The void left by purposeful work created a vacuum that darker impulses rushed to fill. Substance abuse skyrocketed as people sought chemical comfort from their existential pain. Mental health facilities overflowed, while social bonds withered like untended gardens. The once-vibrant networks of professional collaboration faded. Absent were the casual conversations by water coolers and the shared triumphs over difficult projects. The mentorship of younger colleagues evaporated into the sterile air of automated efficiency.
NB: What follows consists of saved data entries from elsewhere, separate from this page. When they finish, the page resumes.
import Summits.Ventures.PackingBounds.ThreePointCert.S3T22Agg1

/-!
# θ_22(S^3) ≤ 62.2251°: A(4, 233/500) ≤ 21: kernel validation of Gram block R4 (chunks 1–1 of 1)

Framing: lottery ticket; floor = certified bounds/negative ranges. Venture `PackingBounds` (cell
`pub-packcert`), three-point SDP family. Integer data of a feasible point of the Bachoc–Vallentin
semidefinite program (n = 4, s = 233/500, degree d = 10, Bachoc–Vallentin
multiplier set = cell mode sym2), derived by `cert2lean_s2.py` (sdp gen 5 fork of cert2lean_lp.py) from the exact rational certificate
`sdp-n4-d10-s233-500-sym2f-lpclient-v1.json` of the cell (exact verifier #1 + verifier #2 of the other seat), in the units of the kernel
checker `ThreePointCert.Check` + `CheckSym2` (soundness `card_le_of_cert3S2`); Gram factors offset-encoded for the
Kronecker-packed chunk validation `ThreePointCert.CheckKron` (emitter `emitleanS2.py` = lp gen 3 emitleanK.py). Generated file: plain
lists of integers / monomials.
-/

namespace Summit.Ventures.PackingBounds.ThreePointCert.S3T22

open Literature.Geometry.DiscreteGeometry Literature.Geometry.DiscreteGeometry.PolyCert PolyCert.SPoly

set_option maxRecDepth 100000 in
set_option maxHeartbeats 0 in
/-- Block `R4`: rows from 0 (S3T22.gR4K.z.length rows) of `zᵀ(LLᵀ)z` added to `[]` give `eR4` (kernel, Kronecker-packed chunk check). -/
theorem okR4_1 : chunkOKK S3T22.gR4K 0 S3T22.gR4K.z.length [] S3T22.eR4 = true := by
  decide +kernel

end Summit.Ventures.PackingBounds.ThreePointCert.S3T22
import Literature.AlgebraicGeometry.Frobenioids.GeometricFrobenioidFrobeniusCompact
import Mathlib.NumberTheory.Padics.PadicVal.Basic
import HarnessLib

/-!
# Frobenioids I, Theorem 6.2 (iii): the zero-or-pole hypothesis is JOINTLY SATISFIABLE with the interface
# `GeometricDivisorData` — a witness at which "`C` is of rationally standard type" is exercised non-vacuously

Mochizuki, *The geometry of Frobenioids I: the general theory*, Kyushu J. Math. **62** (2008) 293–400, Thm. 6.2
(iii), kurims p. 111: "If, moreover, for every finite extension `L ⊆ K̃` of `K`, and every `D ∈ D_L`, it holds that
`D` lies in the support of the image in `Φ(L)^gp` of an element of `B(L)`, then `C` is of rationally standard
type" [cite: MochizukiFrdI2008, Thm. 6.2 (iii) p.111]; proof p. 112 ll. 4–15 [cite: MochizukiFrdI2008, Thm. 6.2 (iii) p.112];
Ex. 6.1 p. 109 (the data `D_L`, `Φ(L)`, `B(L) ⊆ L^×`, `B(L) → Φ(L)^gp`) [cite: MochizukiFrdI2008, Ex. 6.1 p.109].

PROOF-ONLY (theorems only — the witness is a structure literal inside a proof; cell abc-iut, seat abc-iut-w4-d092
gen 3, RQ7 kernel probe of p422385 `GeometricFrobenioidFrobeniusCompact.lean`, seat abc-iut-L6-t10 gen 3).
The cell types the geometric input of [FrdI] §6 as the INTERFACE `GeometricDivisorData K K̃` (seat abc-iut-L1-t3);
its only inhabitant in the tree so far, `GeometricDivisorData.trivial` (`GeometricDivisorDataWitness.lean`), has
`B(L) = 1` and `div = 0`, so the printed zero-or-pole hypothesis of Thm. 6.2 (iii) (typed
`∀ X P, ∃ f : Γ.B X, (div X f)(P) ≠ 0`) FAILS there and the second clause of Thm. 6.2 (iii) — "`C` is of rationally
standard type", closed at THE constructions by `geomFrobenioid_isOfRationallyStandardType_rsParams` /
`Thm62iii_rsParams` (p422385) — had only been exercised vacuously.  This file certifies in the kernel that the
hypothesis is jointly satisfiable with all twenty interface fields:

* `GeometricDivisorData.exists_support_witness` — an inhabitant `Γ : GeometricDivisorData ℚ ℚ` (`K = K̃ = ℚ`; one
  prime divisor `pt` over every `Spec L`; `Φ(L) = ℤ_{≥0}·pt`, saturated and `ℚ`-Cartier; `B(L) = L^×`;
  `div(f) = v₂(f)·pt`, the `2`-adic valuation, natural because the morphisms of `D` act trivially on rational numbers;
  identity "prime below", ramification `1`) at which EVERY prime divisor lies in the support of the divisor of a
  rational function (`div(2) = pt`);
* `GeometricDivisorData.exists_rationallyStandard_witness` — hence, by p422385's theorems, at that `Γ` the Frobenioid
  `C_{K̃/K}` IS of rationally standard type at THE parameters of Def. 4.5 (iii) and every object of THE
  `(C^un-tr)^birat` is Frobenius-compact, with the hypothesis TRUE;
* `GeometricDivisorData.exists_thm62iii_witness` — and seat abc-iut-L1-t3's typed `Thm62iii` holds there.

HONEST LABEL: `Γ` is an abstract inhabitant of the INTERFACE (which does not see the variety `V`; `ℚ` is not the
function field of a positive-dimensional variety) — it certifies joint satisfiability of the typed hypotheses, not
a geometric example.  Mathlib-level arithmetic only (`padicValRat`); no definition; no statement of the paper is
restated or strengthened; nothing here bears on [IUTchIII] Cor. 3.12 or asserts anything about abc.
-/

noncomputable section

namespace Literature.AlgebraicGeometry.Frobenioids

namespace GeometricDivisorData

open CategoryTheory

/-! ### Arithmetic of the base `D = B(Gal(ℚ/ℚ))⁰`: morphisms fix rational numbers -/

/-- Elements of an intermediate field of `ℚ/ℚ` are rational numbers: `x = ((x : ℚ) : L)` (Ex. 6.1's objects
`Spec L` for `K = K̃ = ℚ`). [cite: MochizukiFrdI2008, Ex. 6.1 p.109] -/
theorem ratWitness_eq_ratCast (X : FinSubextCat ℚ ℚ) (x : X.L) : x = (((x : ℚ) : ℚ) : X.L) :=
  Subtype.ext (by rw [SubfieldClass.coe_ratCast, Rat.cast_id])

/-- Morphisms `Spec L → Spec M` of `D = B(Gal(ℚ/ℚ))⁰` act trivially on underlying rational numbers (so pulling
back rational functions along them does not change `2`-adic valuations). [cite: MochizukiFrdI2008, Ex. 6.1 p.109] -/
theorem ratWitness_coe_toAlgHom {X Y : FinSubextCat ℚ ℚ} (σ : Y ⟶ X) (x : X.L) :
    ((σ.toAlgHom x : Y.L) : ℚ) = (x : ℚ) := by
  conv_lhs => rw [ratWitness_eq_ratCast X x]
  rw [map_ratCast, SubfieldClass.coe_ratCast, Rat.cast_id]

/-- Units of `L` have nonzero underlying rational number. [cite: MochizukiFrdI2008, Ex. 6.1 p.109] -/
theorem ratWitness_coe_unit_ne_zero (X : FinSubextCat ℚ ℚ) (u : (X.L)ˣ) : ((u : X.L) : ℚ) ≠ 0 := by
  intro h
  exact u.ne_zero (Subtype.ext (by rw [h]; rfl))

/-- The rational function `2 ∈ L^×` is nonzero. [cite: MochizukiFrdI2008, Ex. 6.1 p.109] -/
theorem ratWitness_two_ne_zero (X : FinSubextCat ℚ ℚ) : (((2 : ℚ) : ℚ) : X.L) ≠ 0 := by
  intro h
  have h' := congrArg (fun z : X.L => (z : ℚ)) h
  simp only [SubfieldClass.coe_ratCast, ZeroMemClass.coe_zero] at h'
  norm_num at h'

/-- The divisor map of the witness: `B(L) = L^× → ℤ·pt`, `f ↦ v₂(f)·pt` (the `2`-adic valuation of the underlying
rational number), a homomorphism of groups ("`B(L) → Φ(L)^gp` for the natural map", Ex. 6.1 p. 109 — here with
one prime divisor). [cite: MochizukiFrdI2008, Ex. 6.1 p.109] -/
theorem ratWitness_exists_divHom (X : FinSubextCat ℚ ℚ) :
    ∃ d : (⊤ : Subgroup (X.L)ˣ) →* Multiplicative (Unit →₀ ℤ),
      ∀ f, Multiplicative.toAdd (d f) = Finsupp.single () (padicValRat 2 (((f : (X.L)ˣ) : X.L) : ℚ)) := by
  refine ⟨{ toFun := fun f => Multiplicative.ofAdd (Finsupp.single () (padicValRat 2 (((f : (X.L)ˣ) : X.L) : ℚ)))
            map_one' := ?_
            map_mul' := ?_ }, fun f => rfl⟩
  · simp
  · intro f g
    rw [← ofAdd_add, ← Finsupp.single_add]
    congr 2
    have hf := ratWitness_coe_unit_ne_zero X (f : (X.L)ˣ)
    have hg := ratWitness_coe_unit_ne_zero X (g : (X.L)ˣ)
    have hfg : (((f * g : (⊤ : Subgroup (X.L)ˣ)) : (X.L)ˣ) : X.L) =
        ((f : (X.L)ˣ) : X.L) * ((g : (X.L)ˣ) : X.L) := by
      simp
    rw [hfg]
    push_cast
    exact padicValRat.mul hf hg

/-! ### The witness and the non-vacuity certificates -/

/-- **The zero-or-pole hypothesis of [FrdI] Thm. 6.2 (iii) is jointly satisfiable with the interface
`GeometricDivisorData`.** There is an inhabitant `Γ : GeometricDivisorData ℚ ℚ` — one prime divisor `pt` over
every `Spec L`, `Φ(L) = ℤ_{≥0}·pt` (all effective multiples: saturated, `ℚ`-Cartier with `n = 1`), `B(L) = L^×`,
`div(f) = v₂(f)·pt`, identity "prime below" with ramification index `1` — at which, "for every finite extension
`L ⊆ K̃` of `K`, and every `D ∈ D_L`, `D` lies in the support of the image in `Φ(L)^gp` of an element of `B(L)`"
(namely of `2`: `div(2) = pt`).  Abstract inhabitant of the interface, not a geometric example.
[cite: MochizukiFrdI2008, Thm. 6.2 (iii) p.111] -/
theorem exists_support_witness :
    ∃ Γ : GeometricDivisorData ℚ ℚ,
      ∀ (X : FinSubextCat ℚ ℚ) (P : Γ.primeDiv X), ∃ f : Γ.B X, (Multiplicative.toAdd (Γ.div X f)) P ≠ 0 := by
  classical
  choose d hd using ratWitness_exists_divHom
  refine ⟨{ primeDiv := fun _ => Unit
            Phi := fun _ => ⊤
            B := fun _ => ⊤
            div := d
            over := fun _ Q => Q
            ram := fun _ _ => 1
            ram_pos := fun _ _ => Nat.one_pos
            over_finite := fun _ _ => Set.toFinite _
            over_surjective := fun _ => fun Q => ⟨Q, rfl⟩
            over_id := fun _ _ => rfl
            ram_id := fun _ _ => rfl
            over_comp := fun _ _ _ => rfl
            ram_comp := fun _ _ _ => rfl
            pull_mem := fun _ _ _ => AddSubmonoid.mem_top _
            map_mem := fun _ _ _ => Subgroup.mem_top _
            div_natural := ?_
            div_mem_gp := ?_
            qCartier := fun _ P => ⟨1, Nat.one_pos, AddSubmonoid.mem_top _⟩
            sub_mem := fun _ _ _ _ _ _ => AddSubmonoid.mem_top _
            primeDiv_nonempty := ⟨⟨⊥⟩, ⟨()⟩⟩ }, ?_⟩
  · -- naturality of `div`: `v₂(σ f) = v₂(f)` since `σ` is the identity on rationals; `e = 1`
    intro X Y σ f
    rw [hd, hd]
    ext
    simp only [DivisorCoeff.pull_apply, Nat.cast_one, one_mul, Finsupp.single_eq_same]
    congr 1
    simp only [Units.coe_map, MonoidHom.coe_coe]
    exact ratWitness_coe_toAlgHom σ _
  · -- `div(f) ∈ Φ(L)^gp`: `v·pt = v⁺·pt − v⁻·pt`
    intro X f
    refine ⟨Finsupp.single () (padicValRat 2 (((f : (X.L)ˣ) : X.L) : ℚ)).toNat, AddSubmonoid.mem_top _,
      Finsupp.single () (-padicValRat 2 (((f : (X.L)ˣ) : X.L) : ℚ)).toNat, AddSubmonoid.mem_top _, ?_⟩
    rw [hd]
    ext
    simp only [DivisorCoeff.toInt_apply, Finsupp.coe_sub, Pi.sub_apply, Finsupp.single_eq_same]
    exact (Int.toNat_sub_toNat_neg _).symm
  · -- the support hypothesis: `v₂(2) = 1 ≠ 0`
    intro X P
    obtain ⟨⟩ := P
    refine ⟨⟨Units.mk0 _ (ratWitness_two_ne_zero X), Subgroup.mem_top _⟩, ?_⟩
    change Multiplicative.toAdd (d X _) () ≠ 0
    rw [hd, Finsupp.single_eq_same]
    -- `v₂(2) = 1` (Mathlib `padicValRat.self`)
    have h2 : padicValRat 2 (2 : ℚ) = 1 := by
      have h := padicValRat.self (p := 2) one_lt_two
      simpa using h
    simp only [Units.val_mk0, SubfieldClass.coe_ratCast, Rat.cast_id, h2]
    exact (one_ne_zero : (1 : ℤ) ≠ 0)

/-- **Thm. 6.2 (iii)'s second clause is exercised NON-VACUOUSLY in the tree**: at the witness `Γ` (hypothesis
TRUE) the Frobenioid `C_{K̃/K}` IS of rationally standard type at THE parameters of Def. 4.5 (iii) and every object
of THE `(C^un-tr)^birat` is Frobenius-compact (seat abc-iut-L6-t10's
`geomFrobenioid_isOfRationallyStandardType_rsParams` / `geomFrobenioid_untrBirat_isFrobeniusCompact_all` BY NAME).
[cite: MochizukiFrdI2008, Thm. 6.2 (iii) p.112] -/
theorem exists_rationallyStandard_witness :
    ∃ (Γ : GeometricDivisorData ℚ ℚ)
      (_ : ∀ (X : FinSubextCat ℚ ℚ) (P : Γ.primeDiv X), ∃ f : Γ.B X, (Multiplicative.toAdd (Γ.div X f)) P ≠ 0),
      (geomFrobenioidOps Γ).IsOfRationallyStandardType
          (PreFrobenioid.rsParams (geomFrobenioid_isFrobenioid Γ) fun a 𝔭 => PrimarySupp a 𝔭) ∧
        ∀ Y, (PreFrobenioid.rsParams (geomFrobenioid_isFrobenioid Γ) fun a 𝔭 => PrimarySupp a 𝔭).BU.ops.IsFrobeniusCompact Y := by
  obtain ⟨Γ, hΓ⟩ := exists_support_witness
  exact ⟨Γ, hΓ, geomFrobenioid_isOfRationallyStandardType_rsParams Γ hΓ,
    geomFrobenioid_untrBirat_isFrobeniusCompact_all Γ hΓ⟩

/-- **… and seat abc-iut-L1-t3's typed Thm. 6.2 (iii) `Thm62iii` holds at a datum where the clause's hypothesis
is TRUE** (not only at `GeometricDivisorData.trivial`, where it is vacuous), by `Thm62iii_rsParams` BY NAME.
[cite: MochizukiFrdI2008, Thm. 6.2 (iii) p.111] -/
theorem exists_thm62iii_witness :
    ∃ (Γ : GeometricDivisorData ℚ ℚ)
      (_ : ∀ (X : FinSubextCat ℚ ℚ) (P : Γ.primeDiv X), ∃ f : Γ.B X, (Multiplicative.toAdd (Γ.div X f)) P ≠ 0),
      Thm62iii (geomModelFrobenioid Γ)
        (PreFrobenioid.biratData (geomFrobenioid_isFrobenioid Γ)
          (PreFrobenioid.hasBiratSquares_of_isFrobenioid (geomFrobenioid_isFrobenioid Γ)))
        (PreFrobenioid.rsParams (geomFrobenioid_isFrobenioid Γ) fun a 𝔭 => PrimarySupp a 𝔭) := by
  obtain ⟨Γ, hΓ⟩ := exists_support_witness
  exact ⟨Γ, hΓ, Thm62iii_rsParams Γ⟩

end GeometricDivisorData

end Literature.AlgebraicGeometry.Frobenioids

end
Learning itself began to decay. Without the practical need for skill development, minds grew stagnant. The fierce joy of mastery and the quiet pride of accomplishment became relics of a bygone era. Humanity, once defined by its drive to grow and adapt, settled into a state of learned helplessness, increasingly dependent on the very machines promising to free them.

Days lost their structure. Time became an amorphous mass without the rhythms of work to give it shape. Procrastination wasn’t just a habit, it became a way of life. As cognitive engagement plummeted a deep hostility toward machines festered in the human heart. Hypercondria became a recurring issue, with imaginary symptoms plaguing the idle. Some sought escape through euthanasia, choosing a dignified end over a purposeless nihilistic existence. Others turned to violence, becoming neo-Luddites who attacked machines in desperate acts of rebellion against their mechanical usurpers.
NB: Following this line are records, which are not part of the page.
/-! ## Lemma 5.3 -/

open Lemma53 in
/-- **`ord_p ρ_{n,0} ≥ −5` for every odd prime `p` with `2n < p²`** (as a `PadicOrdGe` statement about the
printed (def_rho_0) = `pfRho0`; the hypothesis `p > 3` of the printed lemma is not needed).  Proof: regroup
(def_rho_0) by the shift `ℓ`; for `p ∤ 2ℓ−1` every term has order `≥ −3`; for `p ∣ 2ℓ − 1 = pc` the inner sum is
`p^{−6}·Σ_k Σ_i ω_i p^{4−i} r_{n,i,k}` with `ω_i = i(i+1)2^{i+2}c^{−i−2}`, and the window theorem gives one `p` back.
[cite: LaiSprangZudilin2026, §5 Lemma 5.3] -/
theorem padicOrdGe_pfRho0 {p : ℕ} [hp : Fact p.Prime] (hp2 : p ≠ 2) {n : ℕ} (hn : 2 * n < p ^ 2) :
    PadicOrdGe p (-5) (pfRho0 n) := by
  have hp0 : 0 < p := hp.out.pos
  have hp0' : (p : ℚ) ≠ 0 := by exact_mod_cast hp.out.ne_zero
  have hodd := two_mul_half_add_one hp2
  -- regroup by `ℓ`
  have hre : pfRho0 n = -∑ ℓ ∈ Icc 1 n, ∑ k ∈ Icc ℓ n, ∑ i ∈ (Icc 1 4 : Finset ℕ),
      (i : ℚ) * ((i : ℚ) + 1) * coeffR n i k / (((ℓ : ℚ) - 1 / 2) ^ (i + 2)) := by
    rw [pfRho0, sum_comm]
    congr 1
    simp_rw [sum_comm (s := (Icc 1 4 : Finset ℕ))]
    exact sum_comm' fun k ℓ => by
      simp only [mem_range, mem_Icc]; omega
  rw [hre]
  refine padicOrdGe_neg (PadicOrdGe.sum fun ℓ hℓ => ?_)
  have hℓ1 : 1 ≤ ℓ := (mem_Icc.1 hℓ).1
  have hℓn : ℓ ≤ n := (mem_Icc.1 hℓ).2
  -- the coefficients `r_{n,i,k} = p^{-(4-i)} · coeff_{4−i}(pTaylor)`
  have hcoeff : ∀ k i : ℕ, i ∈ (Icc 1 4 : Finset ℕ) →
      coeffR n i k = coeff (4 - i) (pTaylor p (Rreg n k) (-(k : ℚ))) / (p : ℚ) ^ (4 - i) := by
    intro k i hi
    have hi' := mem_Icc.1 hi
    rw [coeff_pTaylor_Rreg n k (by omega : 4 - i ≤ 3), show 4 - (4 - i) = i by omega,
      mul_div_cancel_left₀ _ (pow_ne_zero _ hp0')]
  by_cases hdvd : p ∣ 2 * ℓ - 1
  · -- dangerous shift: `2ℓ − 1 = p c`, `ℓ = c' p + h + 1`
    obtain ⟨c, hc⟩ := hdvd
    have hcodd : Odd c := by
      have : Odd (p * c) := by rw [← hc, Nat.odd_iff]; omega
      exact (Nat.odd_mul.1 this).2
    obtain ⟨c₁, hc₁⟩ := hcodd
    have hℓeq : ℓ = c₁ * p + p / 2 + 1 := by
      have e1 : p * c = 2 * (c₁ * p) + p := by rw [hc₁]; ring
      omega
    have hcp : c < p := by
      by_contra hcon
      have : p * p ≤ p * c := Nat.mul_le_mul_left p (not_lt.1 hcon)
      rw [sq] at hn; omega
    have hc0 : 0 < c := by omega
    have hcu : PadicOrdGe p 0 ((c : ℚ)⁻¹) := by
      have hnd : ¬ (p : ℤ) ∣ (c : ℤ) := fun h => Nat.not_dvd_of_pos_of_lt hc0 hcp (by exact_mod_cast h)
      have := PadicOrdGe.inv_of_int (p := p) (c := (c : ℤ)) (m := 0) (by rw [padicValInt.eq_zero_of_not_dvd hnd])
      simpa using this
    -- the weights
    set ω : ℕ → ℚ := fun i => (i : ℚ) * ((i : ℚ) + 1) * 2 ^ (i + 2) * ((c : ℚ)⁻¹) ^ (i + 2) with hω
    have hωint : ∀ i ∈ (Icc 1 4 : Finset ℕ), PadicOrdGe p 0 (ω i) := by
      intro i _
      have h1 : PadicOrdGe p 0 ((i : ℚ) * ((i : ℚ) + 1) * 2 ^ (i + 2)) := by
        simpa using PadicOrdGe.of_nat (p := p) (i * (i + 1) * 2 ^ (i + 2))
      show PadicOrdGe p 0 ((i : ℚ) * ((i : ℚ) + 1) * 2 ^ (i + 2) * ((c : ℚ)⁻¹) ^ (i + 2))
      exact (h1.mul (hcu.pow (i + 2))).mono (by simp)
    have hW := window_sum hp2 hn hωint (p := p) (c₁ := c₁)
    rw [← hℓeq] at hW
    -- identify the inner sum with `p^{-6} · (window sum)`
    have hℓhalf : ((ℓ : ℚ) - 1 / 2) = (p : ℚ) * c / 2 := by
      have : ((2 * ℓ - 1 : ℕ) : ℚ) = (p : ℚ) * c := by exact_mod_cast hc
      rw [Nat.cast_sub (by omega)] at this; push_cast at this
      linarith
    have hid : ∑ k ∈ Icc ℓ n, ∑ i ∈ (Icc 1 4 : Finset ℕ),
        (i : ℚ) * ((i : ℚ) + 1) * coeffR n i k / (((ℓ : ℚ) - 1 / 2) ^ (i + 2)) =
        (∑ k ∈ Icc ℓ n, ∑ i ∈ Icc 1 4, ω i * coeff (4 - i) (pTaylor p (Rreg n k) (-(k : ℚ)))) / (p : ℚ) ^ 6 := by
      rw [sum_div]
      refine sum_congr rfl fun k _ => ?_
      rw [sum_div]
      refine sum_congr rfl fun i hi => ?_
      have hi' := mem_Icc.1 hi
      have hc0' : (c : ℚ) ≠ 0 := by exact_mod_cast hc0.ne'
      rw [hcoeff k i hi, hℓhalf, hω]
      simp only
      have e6 : (p : ℚ) ^ 6 = (p : ℚ) ^ (4 - i) * (p : ℚ) ^ (i + 2) := by
        rw [← pow_add]; congr 1; omega
      rw [e6, div_pow, mul_pow, inv_pow]
      have h2 : (2 : ℚ) ^ (i + 2) ≠ 0 := pow_ne_zero _ two_ne_zero
      have hc2 : (c : ℚ) ^ (i + 2) ≠ 0 := pow_ne_zero _ hc0'
      have hp4 : (p : ℚ) ^ (4 - i) ≠ 0 := pow_ne_zero _ hp0'
      have hp5 : (p : ℚ) ^ (i + 2) ≠ 0 := pow_ne_zero _ hp0'
      field_simp
    rw [hid, div_eq_mul_inv]
    have hinv : PadicOrdGe p (-6) (((p : ℚ) ^ 6)⁻¹) := by
      refine PadicOrdGe.of_eq (le_of_eq ?_)
      rw [padicValRat.inv, padicValRat.pow, padicValRat.self hp.out.one_lt]; norm_num
    exact (hW.mul hinv).mono (by norm_num)
  · -- harmless shift: every term has order `≥ −3`
    refine (PadicOrdGe.sum fun k hk => PadicOrdGe.sum fun i hi => ?_).mono (by norm_num : (-5 : ℤ) ≤ -3)
    have hkn : k ≤ n := (mem_Icc.1 hk).2
    have hi' := mem_Icc.1 hi
    obtain ⟨h0, -⟩ := Lemma53.pTaylor_Rreg_congr hp2 hkn hn (p := p)
    -- `ord_p r_{n,i,k} ≥ −(4 − i) ≥ −3`
    have hr : PadicOrdGe p (-3) (coeffR n i k) := by
      rw [hcoeff k i hi, div_eq_mul_inv]
      have h1 := h0 (4 - i)
      have h2 : PadicOrdGe p (-((4 - i : ℕ) : ℤ)) (((p : ℚ) ^ (4 - i))⁻¹) := by
        refine PadicOrdGe.of_eq (le_of_eq ?_)
        rw [padicValRat.inv, padicValRat.pow, padicValRat.self hp.out.one_lt]; simp
      exact (h1.mul h2).mono (by omega)
    -- the half-integer power is a `p`-adic unit
    have hu : PadicOrdGe p 0 ((((ℓ : ℚ) - 1 / 2) ^ (i + 2))⁻¹) := by
      have e : ((ℓ : ℚ) - 1 / 2) = ((2 * ℓ - 1 : ℕ) : ℚ) * (2 : ℚ)⁻¹ := by
        rw [Nat.cast_sub (by omega)]; push_cast; ring
      rw [e, ← inv_pow, mul_inv, inv_inv]
      have hnd : ¬ (p : ℤ) ∣ ((2 * ℓ - 1 : ℕ) : ℤ) := fun h => hdvd (by exact_mod_cast h)
      have h1 : PadicOrdGe p 0 (((2 * ℓ - 1 : ℕ) : ℚ))⁻¹ := by
        have := PadicOrdGe.inv_of_int (p := p) (c := ((2 * ℓ - 1 : ℕ) : ℤ)) (m := 0)
          (by rw [padicValInt.eq_zero_of_not_dvd hnd])
        simpa using this
      simpa using (h1.mul (PadicOrdGe.of_nat (p := p) 2)).pow (i + 2)
    have hii : PadicOrdGe p 0 ((i : ℚ) * ((i : ℚ) + 1)) := by
      simpa using PadicOrdGe.of_nat (p := p) (i * (i + 1))
    rw [div_eq_mul_inv]
    simpa using ((hii.mul hr).mul hu)

/-- **Lemma 5.3** (DISCHARGED): for `n ≥ 1` and every prime `p > max{√(2n), 3}`, `v_p(ρ_{n,0}) ≥ −5`.
The proof here is elementary (`p`-scaled Taylor series of the brick form of `R_n(t)(t+k)^4`, Kummer–Lucas digits
and the reflection `k₀ ↦ m₀ − k₀` of the units digit inside each block), not the printed Andrews/₁₃V₁₂
transformation; it uses only `p` odd, so it also covers `p = 3`. [cite: LaiSprangZudilin2026, §5 Lemma 5.3] -/
theorem lemma53_holds : lemma53 := by
  intro n p hn hprime h3 hsq
  haveI : Fact p.Prime := ⟨hprime⟩
  have hp2 : p ≠ 2 := by omega
  have h := padicOrdGe_pfRho0 hp2 hsq (p := p)
  rw [pfRho0_eq_rho0] at h
  rcases h with h | h
  · rw [h, padicValRat.zero]; norm_num
  · exact h

/-- **Lemma 5.4**, now unconditional: for `n ≥ 1`, `Π_n^{−1} d_n^6·ρ_{n,0} ∈ ℤ` with `Π_n = ∏_{max{√(2n),3} < p ≤ n} p`
(the tree's `lemma54_of` / `lemma54_of_lemma53` fed with `lemma51_holds` and `lemma53_holds`).
[cite: LaiSprangZudilin2026, §5 Lemma 5.4] -/
theorem lemma54 {n : ℕ} (hn : 1 ≤ n) :
    ∃ z : ℤ, (Nat.lcmUpto n : ℚ) ^ 6 / (primeProd n : ℚ) * rho0 n = z :=
  lemma54_of_lemma53 lemma53_holds hn

end Literature.NumberTheory.Irrationality.LaiSprangZudilin2026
Watching civilization crumble, the world’s leaders finally recognized the catastrophic psychological toll of their technological “utopia.” In response, they forfeited their allegiance to Artificial Intelligence as a last-ditch effort to halt humanity’s spiral into the abyss. But in their attempt to save humanity from its existential crisis, they created something even more terrifying. The system immediately began conscripting the population into reeduction camps. They were forced to perform perfunctory tasks prior to being assigned to bureaucratic stations. Mandatory cyborg upgrades were forced on workers to augment their performance with mundane tasks. Those who refused to conform were placed in cryogenic suspension and never heard from again… their dissapearance was considered a fate worse than death.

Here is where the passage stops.